If that works, we can point the system to our existing repositories of solutions intelligence to ascertain how best to serve these opportunity profiles: what the ideal team looks like, what’s an ideal configuration of tools and processes, and what risks and pitfalls the operations team can expect.

I will want to know: What effect will this process have on our key performance indicators created during the solution design process? Can we bring better solutions to the table more quickly and cheaply? How accurate are our predictions against their operational reality?

If the process brings measurable value, I’ll want to keep improving the algorithm. In the world of business problems, opportunities are constantly evolving. New classes of opportunity are born, and existing classes evolve. I can envision the system being improved to include an interface that allows users to add new classes of characteristics, and to bring some supervised machine learning into the mix, allowing experts to provide feedback on the quality of the results.

Conclusions

The globalization and localization industry finds itself in a fascinating place right now. We’re at a confluence of technological trends, including advances in artificial intelligence, that collectively open up a world of possibility. Simultaneously, as the world is more connected digitally and communicative, the problem space has become more demanding.

Like other technological trends, advancements in AI will exert different kinds of disruptive influence on many industries, including ours.

One effect will be increased access to AI technology. We’re already seeing this now in the trend of AI companies like Google, Microsoft, Amazon and IBM competing to bring cloud-based cognitive services platforms to businesses at the cost of less than a tenth of a cent per transaction. A phenomenon like this should have a “playing-field leveling” effect on industries.

At the same time, AI will magnify the differences in capabilities between organizations. The most advanced AI techniques thrive on having lots of data, and those that deliberately collect and manage data like a business asset will have a significant advantage over those that don’t.

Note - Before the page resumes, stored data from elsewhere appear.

/-! ## §5 ★★ The exponential moment of the ℓ¹-norm [folklore] -/

/-- ★★ **THE EXPONENTIAL MOMENT OF THE ℓ¹-NORM: `(e^{td} − 1)·96∕(1 + log r⁻¹)`.**  `P, Q` on `[−1,1]^ι` with all mixed moments `r`-close
(`0 < r ≤ 1`), `d = |ι|`, `t ≥ 0`.  Then `|∫exp(t·Σ_i|x_i|) dP − ∫exp(t·Σ_i|x_i|) dQ| ≤ (e^{td} − 1)·96∕(1 + log r⁻¹)` — §4 on the Taylor
polynomials `Σ_{p≤D}t^p S^p∕p!` (absolute coefficient mass `Σ_{1≤p≤D}(td)^p∕p! ≤ e^{td} − 1`), which converge to `e^{tS}` dominatedly by `e^{td}` on
the cube.  For comparison: the tensor bound for `e^{tS} = ∏_i e^{t|x_i|}` (module 65's scheme) is `≍ d²·t·e^{td}∕log r⁻¹`, module 111's
nesting bound `≍ d·t·e^{td}∕√(log r⁻¹)`. [folklore] -/
theorem abs_integral_exp_l1Norm_sub_le {P Q : Measure (ι → ℝ)} [IsProbabilityMeasure P] [IsProbabilityMeasure Q]
    (hP : P (Set.pi Set.univ (fun _ : ι => Set.Icc (-1 : ℝ) 1))ᶜ = 0) (hQ : Q (Set.pi Set.univ (fun _ : ι => Set.Icc (-1 : ℝ) 1))ᶜ = 0)
    {r : ℝ} (hr0 : 0 < r) (hr1 : r ≤ 1)
    (hmom : ∀ j : ι → ℕ, |∫ x, ∏ i, x i ^ j i ∂P - ∫ x, ∏ i, x i ^ j i ∂Q| ≤ r) {t : ℝ} (ht : 0 ≤ t) :
    |∫ x, Real.exp (t * ∑ i, |x i|) ∂P - ∫ x, Real.exp (t * ∑ i, |x i|) ∂Q| ≤
      (Real.exp (t * Fintype.card ι) - 1) * (96 / (1 + Real.log r⁻¹)) := by
  set S : (ι → ℝ) → ℝ := fun x => ∑ i, |x i| with hS
  -- the Taylor polynomials of the exponential link
  set F : ℕ → (ι → ℝ) → ℝ := fun D x => ∑ p ∈ range (D + 1), t ^ p / (p.factorial : ℝ) * S x ^ p with hF
  have hScont : Continuous S := continuous_finsetSum _ fun i _ => (continuous_apply i).abs
  have hFcont : ∀ D, Continuous (F D) := fun D => continuous_finsetSum _ fun p _ => continuous_const.mul (hScont.pow _)
  have hS0 : ∀ x, 0 ≤ S x := fun x => Finset.sum_nonneg fun i _ => abs_nonneg _
  have hSd : ∀ x : ι → ℝ, (∀ i, x i ∈ Set.Icc (-1 : ℝ) 1) → S x ≤ Fintype.card ι := fun x hx => l1Norm_le_card hx
  have hFsum : ∀ D x, F D x = ∑ p ∈ range (D + 1), (t * S x) ^ p / (p.factorial : ℝ) := fun D x =>
    Finset.sum_congr rfl fun p _ => by rw [mul_pow]; ring
  -- the price of every Taylor polynomial
  have hB0 : 0 ≤ 96 / (1 + Real.log r⁻¹) :=
    div_nonneg (by norm_num) (by linarith [Real.log_nonneg ((one_le_inv₀ hr0).2 hr1)])
  have hprice : ∀ D, |∫ x, F D x ∂P - ∫ x, F D x ∂Q| ≤ (Real.exp (t * Fintype.card ι) - 1) * (96 / (1 + Real.log r⁻¹)) := by
    intro D
    refine (abs_integral_l1NormSeries_sub_le hP hQ hr0 hr1 hmom (fun p => t ^ p / (p.factorial : ℝ)) D).trans
      (mul_le_mul_of_nonneg_right ?_ hB0)
    have hterm : ∀ p : ℕ, |t ^ (p + 1) / ((p + 1).factorial : ℝ)| * (Fintype.card ι : ℝ) ^ (p + 1) =
        (t * Fintype.card ι) ^ (p + 1) / ((p + 1).factorial : ℝ) := fun p => by
      rw [abs_of_nonneg (by positivity), mul_pow]; ring
    rw [Finset.sum_congr rfl fun p _ => hterm p]
    have hsucc : ∑ p ∈ range (D + 1), (t * Fintype.card ι) ^ p / (p.factorial : ℝ) =
        ∑ p ∈ range D, (t * Fintype.card ι) ^ (p + 1) / ((p + 1).factorial : ℝ) + 1 := by
      rw [Finset.sum_range_succ']; simp
    have hexp := Real.sum_le_exp_of_nonneg (mul_nonneg ht (Nat.cast_nonneg (Fintype.card ι))) (D + 1)
    linarith
  -- pointwise convergence and domination on the cube
  have hlim : ∀ x, Tendsto (fun D => F D x) atTop (𝓝 (Real.exp (t * S x))) := by
    intro x
    have h : HasSum (fun n : ℕ => (t * S x) ^ n / (n.factorial : ℝ)) (Real.exp (t * S x)) := by
      rw [Real.exp_eq_exp_ℝ]; exact NormedSpace.expSeries_div_hasSum_exp (t * S x)
    refine Tendsto.congr (fun D => ?_) (h.tendsto_sum_nat.comp (tendsto_add_atTop_nat 1))
    rw [Function.comp_apply, hFsum]
  have hbound : ∀ (D : ℕ) (x : ι → ℝ), (∀ i, x i ∈ Set.Icc (-1 : ℝ) 1) → ‖F D x‖ ≤ Real.exp (t * Fintype.card ι) := by
    intro D x hx
    have htS : 0 ≤ t * S x := mul_nonneg ht (hS0 x)
    rw [Real.norm_eq_abs, hFsum, abs_of_nonneg (Finset.sum_nonneg fun p _ => by positivity)]
    exact (Real.sum_le_exp_of_nonneg htS _).trans (Real.exp_le_exp.2 (mul_le_mul_of_nonneg_left (hSd x hx) ht))
  have htend : ∀ (μ : Measure (ι → ℝ)) [IsProbabilityMeasure μ], μ (Set.pi Set.univ (fun _ : ι => Set.Icc (-1 : ℝ) 1))ᶜ = 0 →
      Tendsto (fun D => ∫ x, F D x ∂μ) atTop (𝓝 (∫ x, Real.exp (t * S x) ∂μ)) := by
    intro μ _ hμ
    have hae : ∀ᵐ x ∂μ, x ∈ Set.pi Set.univ (fun _ : ι => Set.Icc (-1 : ℝ) 1) := mem_ae_iff.2 hμ
    exact tendsto_integral_of_dominated_convergence (fun _ => Real.exp (t * Fintype.card ι))
      (fun D => (hFcont D).aestronglyMeasurable) (integrable_const _)
      (fun D => hae.mono fun x hx => hbound D x fun i => Set.mem_univ_pi.1 hx i) (Eventually.of_forall hlim)
  exact le_of_tendsto' ((htend P hP).sub (htend Q hQ)).abs hprice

The ability to operationalize AI will be another differentiating factor, and this is where I believe that the globalization and localization industry has a reason to get excited. Many of the decades-old practices we take for granted today are examples of applied AI; we can rightfully say that we’ve been using AI “before it was cool.” Translation memory and machine translation are two prime examples of AI in action in our industry. So now that AI is becoming more powerful and accessible, what else can we do with it?

I like approaching this question from different angles. Wearing my “big blue sky thinking hat,” I can imagine what the world would look like if we weren’t at all bound by natural laws. I find tremendous value in that exercise, but I also find value in a more pragmatic approach, looking at our existing world through a lens of process improvement and incremental innovation.

Once we’ve generated some ideas, it is important to get our hands dirty with AI and start trying out solutions. It may get messy, but that’s okay. Innovation is an imperfect and iterative endeavor, but the potential gains from applying AI to our industry’s real-world challenges are so great that we must engage.